import Summits.BirchSwinnertonDyer.BirchSwinnertonDyer.Theses.EisensteinPrimes
import Summits.BirchSwinnertonDyer.BirchSwinnertonDyer.Theorems.EisensteinPrimesMazurMCOnCellBTwistbackLowerHalf
import Summits.BirchSwinnertonDyer.BirchSwinnertonDyer.Theorems.SchneiderFreeAdditiveX3JointUpperManin
import Summits.BirchSwinnertonDyer.Rank1Residual.X2.TwistParityStability
import Summits.BirchSwinnertonDyer.Rank1Residual.X2.RankOne
import Literature.NumberTheory.EllipticCurves.BSDSelmerPConverseYanZhuProofs
import Literature.NumberTheory.EllipticCurves.HeegnerPointsRationalityProofs
import Literature.NumberTheory.EllipticCurves.GrossZagierRankOneProofs
import Literature.NumberTheory.EllipticCurves.HeegnerHypothesisKroneckerProofs
import Literature.NumberTheory.EllipticCurves.TateCurve.NumberFieldUniformization
import Literature.NumberTheory.EllipticCurves.TateCurve.NumberFieldUniformizationTwisted
import HarnessLib

/-!
# Crux `MazurMCOnCellB` (stmt-BirchSwinnertonDyer-19033) — the KNOT: crux 3 gives back the Euler-system
# half of `BSD(p)` on X2c ∩ `GVPar`, granted co-STEP L over a Heegner field of the rank-one curve

LEAD bsd-line-x2-p1 g7 (2026-08-28); companion of p625263/p626318 (crux 3 ⇐ STEP L in the rank-zero
orientation + the UPPER half on X2c ∩ `GVPar`) and p627870 (the twist-unit lever / transfer). Those
files reduce row A10 to the Euler-system (Kato–Kolyvagin) half of Miller's `BSD(E,p)` on the GV-type
rank-one class X2c ∩ `GVPar`, modulo STEP L. THIS FILE is the CONVERSE bookkeeping: granted crux 3
ITSELF and co-STEP L over `K` (the Kolyvagin direction `ord_p #Ш(E/K) + 2·ord_p ∏c(E) + 2·v_p(c) ≤
2·ord_p [E(K):ℤP]`, `SchneiderFree.IndexUpperBoundLeAt`) at every X2c ∩ `GVPar` Heegner datum, the
upper half holds at every X2c ∩ `GVPar` pair. Mechanism: for `(E, p)` in X2c ∩ `GVPar` (`r_an = 1`,
`w(E) = −1`), Hoffstein–Luo (conjunct 7 of `PublishedInputs`) gives an admissible `K` (Heegner for `N`,
`p` and `2` split, `d_K ≡ 1 (8)`, `|d_K| > 4`) with `L(E^{(d_K)},1) ≠ 0`; the twist `E″ = E^K` is an
X2 pair (`X2.classX2_twist`) of the OTHER parity type (`X2.gvPar_twist_iff_not_gvPar_of_neg_of_mult`,
Tate uniformisation DISCHARGED) and analytic rank `0` — an X2b pair — where crux 3 gives Mazur's main
conjecture, hence `BSD(E″,p)` (`X2.bsdp_of_mazurMainConjectureAt_of_analyticRank_eq_zero`) and its
LOWER half; co-STEP L at `(E, K, P_K)` gives the JOINT upper half over `(E, E″)`
(`SchneiderFree.Upper.jointUpperBoundAt_of_coStepL_manin`, class-agnostic, `p ∣ N`); joint upper + the
partner's lower half = the upper half at `E` (`missingUpperBoundAt_of_jointUpper_of_lower`).

THE KNOT (planning fact, kernel in both directions): modulo STEP L over `K` in the rank-ZERO
orientation (p626318 §3) and co-STEP L over `K` in the rank-ONE orientation on X2c ∩ `GVPar` (this
file) — the two halves of the route's item `HeegnerIndexIdentityKRankOne` (-27489), in two orientations —
and `PublishedInputs` (+ BFH / Mazur 4.1 / `hHP` / Edixhoven on the p626318 side):
  `MazurMCOnCellB`  ⟺  [∀ X2c ∩ `GVPar` pairs, `Typed.MissingUpperBoundAt`].
So rows A10 and B11's shared irreducible content is the Euler-system half of `BSD(p)` at the GV-type
rank-one multiplicative Eisenstein pairs; it is cut by a cyclotomic input (Schneider = item -27490 +
Disegni + the split exceptional leading term), by the μ-road (mudescent), by the twist-unit lever
(p627870), and by nothing `K`-level alone.

HONEST FRAMING: nothing here proves a main conjecture or BSD for any curve; crux 3, co-STEP L at `p ‖ N`
for reducible `E[p]` (Kolyvagin at an Eisenstein prime: Lawson–Wuthrich 2016 Thm. 14's reducible case
is CONTESTED by Matar–Nekovář and Tamagawa-free; CGLS §3 / Keller–Yin are good-`p` / PREPRINT) and every
`PublishedInputs` conjunct are hypotheses BY NAME. 0 cells / 0 labels / 0 stubs move; skeleton
`mudescent` v4 untouched. Imports the route file directly + route-independent modules (the SchneiderFree
sockets chain imports no `Theses` file).

References: [JetchevSkinnerWan2017] §7.4.1; [GrossZagier1986] I.(6.3), I.(7.3), V.§2; [HoffsteinLuo1997]
Theorem (§1); [MurtyMurty1997] Ch. 6 §1; [LawsonWuthrich2016] Thm. 14; [Wuthrich2014] Thm. 16;
[SteinWuthrich2013] Thm. 6.1; [GreenbergVatsal2000] Thm. (1.3); [Miller2011LMS] Def. 1.1.
-/

set_option autoImplicit false

-- `Summit.BirchSwinnertonDyer.BirchSwinnertonDyer.…`: the summit and its single sub-problem share a name.
set_option linter.dupNamespace false

noncomputable section

open scoped Classical

open WeierstrassCurve NumberField
  Literature.NumberTheory.EllipticCurves
  Literature.NumberTheory.EllipticCurves.ModularForms
  Literature.NumberTheory.EllipticCurves.Rank1Residual
  Literature.NumberTheory.EllipticCurves.Rank1Residual.Typed
  Literature.NumberTheory.EllipticCurves.Wuthrich2014
  Literature.NumberTheory.EllipticCurves.SteinWuthrich2013
  Summit.BirchSwinnertonDyer.Rank1Residual
  Summit.BirchSwinnertonDyer.BirchSwinnertonDyer.Theses
  Summit.BirchSwinnertonDyer.BirchSwinnertonDyer.Theorems.SchneiderFree
  Summit.BirchSwinnertonDyer.BirchSwinnertonDyer.Theorems.SchneiderFree.Upper

namespace Summit.BirchSwinnertonDyer.BirchSwinnertonDyer.Theorems.EisensteinPrimesMazurMCOnCellBTwistbackKnot

/-- **THE KNOT, → direction: crux 3 + co-STEP L on X2c ∩ `GVPar` ⟹ the UPPER half of `BSD(p)` on
X2c ∩ `GVPar`.** Hypotheses: `PublishedInputs` (Hoffstein–Luo, modularity, Gross–Zagier I.7.3 and over `K`,
Kolyvagin, GZK, Stein–Wuthrich, Greenberg–Stevens are the conjuncts used); crux 3 `MazurMCOnCellB` BY
NAME; `hco` = co-STEP L over `K` at every X2c ∩ `GVPar` Heegner datum with a non-torsion Heegner point
(`IndexUpperBoundLeAt W p K P (v_p c(Dt))`: `ord_p #Ш(E/K) + 2·ord_p ∏c(E) + 2·v_p(c) ≤ 2·ord_p [E(K):ℤP]`,
the Kolyvagin direction; admissible `K`: `d_K` odd `< -4`, Heegner for `N`, `L(E^{(d_K)},1) ≠ 0`).
Conclusion: `Typed.MissingUpperBoundAt` at every X2c ∩ `GVPar` pair. Proof: Hoffstein–Luo field
(`exists_heegnerField_split_twist_ne_zero_discr_emod_eight_of_hoffsteinLuo`, `w(E) = −1`), parametrisation
datum (`hpar`), Heegner datum and point (Kronecker lemmas, `heegnerPointComplex_mem_range_map_holds`),
non-torsion of `P` from `L'(E/K,1) = L'(E,1)·L(E^K,1) ≠ 0` (Gross–Zagier), a globally minimal model `W″`
of `E^K`: an X2b pair (`X2.classX2_twist`, `X2.gvPar_twist_iff_not_gvPar_of_neg_of_mult`, rank `0`), so
crux 3 ⟹ MC ⟹ `BSDp W″ p` ⟹ its lower half; `jointUpperBoundAt_of_coStepL_manin` ⟹ joint upper over
`(W, W″)`; `missingUpperBoundAt_of_jointUpper_of_lower`. [cite: HoffsteinLuo1997, Theorem (§1, pp. 435–436)]
[cite: GrossZagier1986, Thm. I.(6.3) and (7.3)] [cite: JetchevSkinnerWan2017, §7.4.1 (arXiv:1512.06894 p. 30)]
[cite: LawsonWuthrich2016, Thm. 14 (what hco would need at a reducible prime; hypothesis)]
[cite: SteinWuthrich2013, Thm. 6.1 (p. 20)] [cite: Miller2011LMS, Def. 1.1] -/
theorem upper_cellC_gvPar_of_mazurMCOnCellB_of_coStepL (hP : EisensteinPrimes.PublishedInputs)
    (hMC : EisensteinPrimes.MazurMCOnCellB)
    (hco : ∀ (W : WeierstrassCurve ℚ) [W.IsElliptic] [W.IsGloballyMinimal] (p : ℕ) [Fact p.Prime]
        (N : ℕ) [NeZero N] (K : Type) [Field K] [NumberField K]
        (Dt : ModularParametrizationData W N) (H : HeegnerDatum N (NumberField.discr K)) (ι : K →+* ℂ)
        (P : (W.baseChange K).toAffine.Point),
      X2.CellC W p → GVPar W p → W.conductorNorm ℤ = N → IsImaginaryQuadratic K →
      Odd (NumberField.discr K) → NumberField.discr K < -4 → SatisfiesHeegnerHypothesis N K →
      (W.quadraticTwist (NumberField.discr K : ℚ)).entireLFunction 1 ≠ 0 →
      WeierstrassCurve.Affine.Point.map ι.toRatAlgHom P = heegnerPointComplex Dt H →
      ¬ IsOfFinAddOrder P → IndexUpperBoundLeAt W p K P (padicValNat p Dt.c.natAbs)) :
    ∀ (W : WeierstrassCurve ℚ) [W.IsElliptic] [W.IsGloballyMinimal] (p : ℕ) [Fact p.Prime],
      X2.CellC W p → GVPar W p → MissingUpperBoundAt W p := by
  have hpar := hP.2.2.2.2.1
  have hnf := hP.2.2.2.2.2.1
  have hHL := hP.2.2.2.2.2.2.1
  have hGZ73 := hP.2.2.2.2.2.2.2.1
  have hGZ := hP.2.2.2.2.2.2.2.2.1
  have hKo := hP.2.2.2.2.2.2.2.2.2.1
  have hGZK := hP.2.2.2.2.2.2.2.2.2.2.1
  have hJs := hP.2.2.2.2.2.2.2.2.2.2.2.2.2.2.2.1
  have hJn := hP.2.2.2.2.2.2.2.2.2.2.2.2.2.2.2.2.1
  have hHs := hP.2.2.2.2.2.2.2.2.2.2.2.2.2.2.2.2.2.1
  have hHn := hP.2.2.2.2.2.2.2.2.2.2.2.2.2.2.2.2.2.2.1
  have hGS := hP.2.2.2.2.2.2.2.2.2.2.2.2.2.2.2.2.2.2.2
  have hE : WeierstrassCurve.hasEntireLFunction_rat :=
    WeierstrassCurve.hasEntireLFunction_rat_of_exists_isNewformOf hnf
  intro W _ _ p _ hc hgv
  have hpP : p.Prime := Fact.out
  have hr1 : W.analyticRank = 1 := hc.1
  have hX : ClassX2 W p := hc.2
  have hp2 : p ≠ 2 := hX.1
  have hred : ¬ W.HasIrreducibleModPGaloisRep p := hX.2.1
  have hmult : W.HasMultiplicativeReductionAtPrime p := hX.2.2
  ---------------------------------------------------------------- `w(E) = -1`, the Hoffstein–Luo field
  have hw : W.rootNumber = -1 := by
    rcases rootNumber_eq_one_or_eq_neg_one W with h | h
    · exact absurd ((even_analyticRank_iff_rootNumber_eq_one_of_exists_isNewformOf W hnf).mpr h)
        (by rw [hr1]; exact Nat.not_even_one)
    · exact h
  obtain ⟨K, _, _, hK, hB, hHN, hHp, hd8, hL⟩ :=
    exists_heegnerField_split_twist_ne_zero_discr_emod_eight_of_hoffsteinLuo hnf hHL W hw hpP 4
  have hodd : Odd (NumberField.discr K) := Int.odd_iff.mpr (by omega)
  have hneg : NumberField.discr K < 0 := IsImaginaryQuadratic.discr_neg hK
  have hlt : NumberField.discr K < -4 := by
    have h4 : (4 : ℤ) < ((NumberField.discr K).natAbs : ℤ) := by exact_mod_cast hB
    omega
  have hwK : ¬ p ∣ Units.torsionOrder K := X2.not_dvd_unitsTorsionOrder_of_discr_lt hK hlt hpP hp2
  have hpd : ¬ (p : ℤ) ∣ NumberField.discr K := not_dvd_discr_of_split hK hpP hp2 hHp
  have hd0 : (NumberField.discr K : ℚ) ≠ 0 := by exact_mod_cast NumberField.discr_ne_zero K
  haveI := W.isElliptic_quadraticTwist hd0
  ---------------------------------------------------------------- parametrisation, Heegner datum, Heegner point
  haveI : NeZero (W.conductorNorm ℤ) := ⟨(W.conductorNorm_pos_holds).ne'⟩
  obtain ⟨Dt⟩ := hpar W
  obtain ⟨β, hβ⟩ := exists_dvd_sq_sub_discr_holds (W.conductorNorm ℤ) K hK hHN
  obtain ⟨H, -⟩ := nonempty_heegnerDatum_holds (W.conductorNorm ℤ) K hK hβ
  obtain ⟨ι⟩ : Nonempty (K →+* ℂ) := inferInstance
  obtain ⟨P, hPt⟩ := heegnerPointComplex_mem_range_map_holds (W.conductorNorm ℤ) W K hK hHN Dt H ι
  -- `P` is non-torsion: `L'(E/K,1) = L'(E,1) · L(E^K,1) ≠ 0`
  have h0 : W.entireLFunction 1 = 0 := entireLFunction_one_eq_zero_of_analyticRank_eq_one hr1
  obtain ⟨-, hderiv⟩ := leadingLCoeff_eq_deriv_of_analyticRank_eq_one hr1
  have hLK : LDerivEK W K ≠ 0 := by
    rw [lDerivEK_eq_deriv_mul_of_entireLFunction_one_eq_zero hE W K h0]
    exact mul_ne_zero hderiv hL
  have hPH : IsHeegnerPoint (W.conductorNorm ℤ) W K P := ⟨Dt, H, ι, hPt⟩
  have hPinf : ¬ IsOfFinAddOrder P :=
    (lDerivEK_ne_zero_iff_not_isOfFinAddOrder W (W.conductorNorm ℤ) K (hGZ _ W K) hK hHN hPH).mp hLK
  ---------------------------------------------------------------- the twist: an X2b pair; crux 3 there
  obtain ⟨W'', _, _, C, hC⟩ := exists_isGloballyMinimal_smul_eq_quadraticTwist W hd0
  have hr0 : W''.analyticRank = 0 := by
    have h := congrArg WeierstrassCurve.analyticRank hC
    rw [analyticRank_smul] at h
    exact h.trans (analyticRank_eq_zero_of_entireLFunction_one_ne_zero _ hL)
  have hX'' : ClassX2 W'' p := X2.classX2_twist W p hX K hK hHp W'' ⟨C, hC⟩
  have hngv : ¬ GVPar W'' p := fun h ↦
    ((X2.gvPar_twist_iff_not_gvPar_of_neg_of_mult TateCurve.Silverman1994_thmV53_tateUniformisation_holds
      TateCurve.Silverman1994_thmV53_corV54_tateUniformisation_holds hp2 hmult hred hneg hpd C
      (by simpa using hC)).mp h) hgv
  have hcB : X2.CellB W'' p := ⟨hr0, hX'', hngv⟩
  have hMC'' : X2.MazurMainConjectureAt W'' p := by
    unfold EisensteinPrimes.MazurMCOnCellB at hMC
    exact hMC W'' p hcB
  have hbsd'' : BSDp W'' p :=
    X2.bsdp_of_mazurMainConjectureAt_of_analyticRank_eq_zero hJs hJn hHs hHn hGZK hE hpar W'' p (hGS W'' p)
      hp2 hX''.2.2 hr0 hMC''
  haveI : Finite W''.sha := (hGZK W'' (by rw [hr0]; exact zero_le_one)).2
  have hL'' : MissingLowerBoundAt W'' p :=
    (lower_and_upper_of_missingPPartAt W'' p (missingPPartAt_of_bsdp W'' p hbsd'')).1
  ---------------------------------------------------------------- co-STEP L ⟹ joint upper; descend
  have hI : IndexUpperBoundLeAt W p K P (padicValNat p Dt.c.natAbs) :=
    hco W p (W.conductorNorm ℤ) K Dt H ι P hc hgv rfl hK hodd hlt hHN hL hPt hPinf
  have hN0 : W.conductorNorm ℤ ≠ 0 := (W.conductorNorm_pos_holds).ne'
  have hfac := W.factorization_conductorNorm_eq_one_of_hasMultiplicativeReductionAtPrime p hmult
  have hpN : p ∣ W.conductorNorm ℤ := (hpP.dvd_iff_one_le_factorization hN0).mpr hfac.ge
  have hJU : JointUpperBoundAt W W'' p :=
    jointUpperBoundAt_of_coStepL_manin hGZ hKo hGZK hE hGZ73 W p (W.conductorNorm ℤ) K Dt H ι P W'' hr1
      rfl hpN hK hodd hwK hHN hL hPt ⟨C⁻¹, by rw [← hC, inv_smul_smul]⟩ hp2 hI
  exact missingUpperBoundAt_of_jointUpper_of_lower hJU hL''

end Summit.BirchSwinnertonDyer.BirchSwinnertonDyer.Theorems.EisensteinPrimesMazurMCOnCellBTwistbackKnot

end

*YOUR GOAL:*
Where a line above includes "pairs", copy that line.

*COMPLETED TASK:*
  `MazurMCOnCellB`  ⟺  [∀ X2c ∩ `GVPar` pairs, `Typed.MissingUpperBoundAt`].
rank-one multiplicative Eisenstein pairs; it is cut by a cyclotomic input (Schneider = item -27490 +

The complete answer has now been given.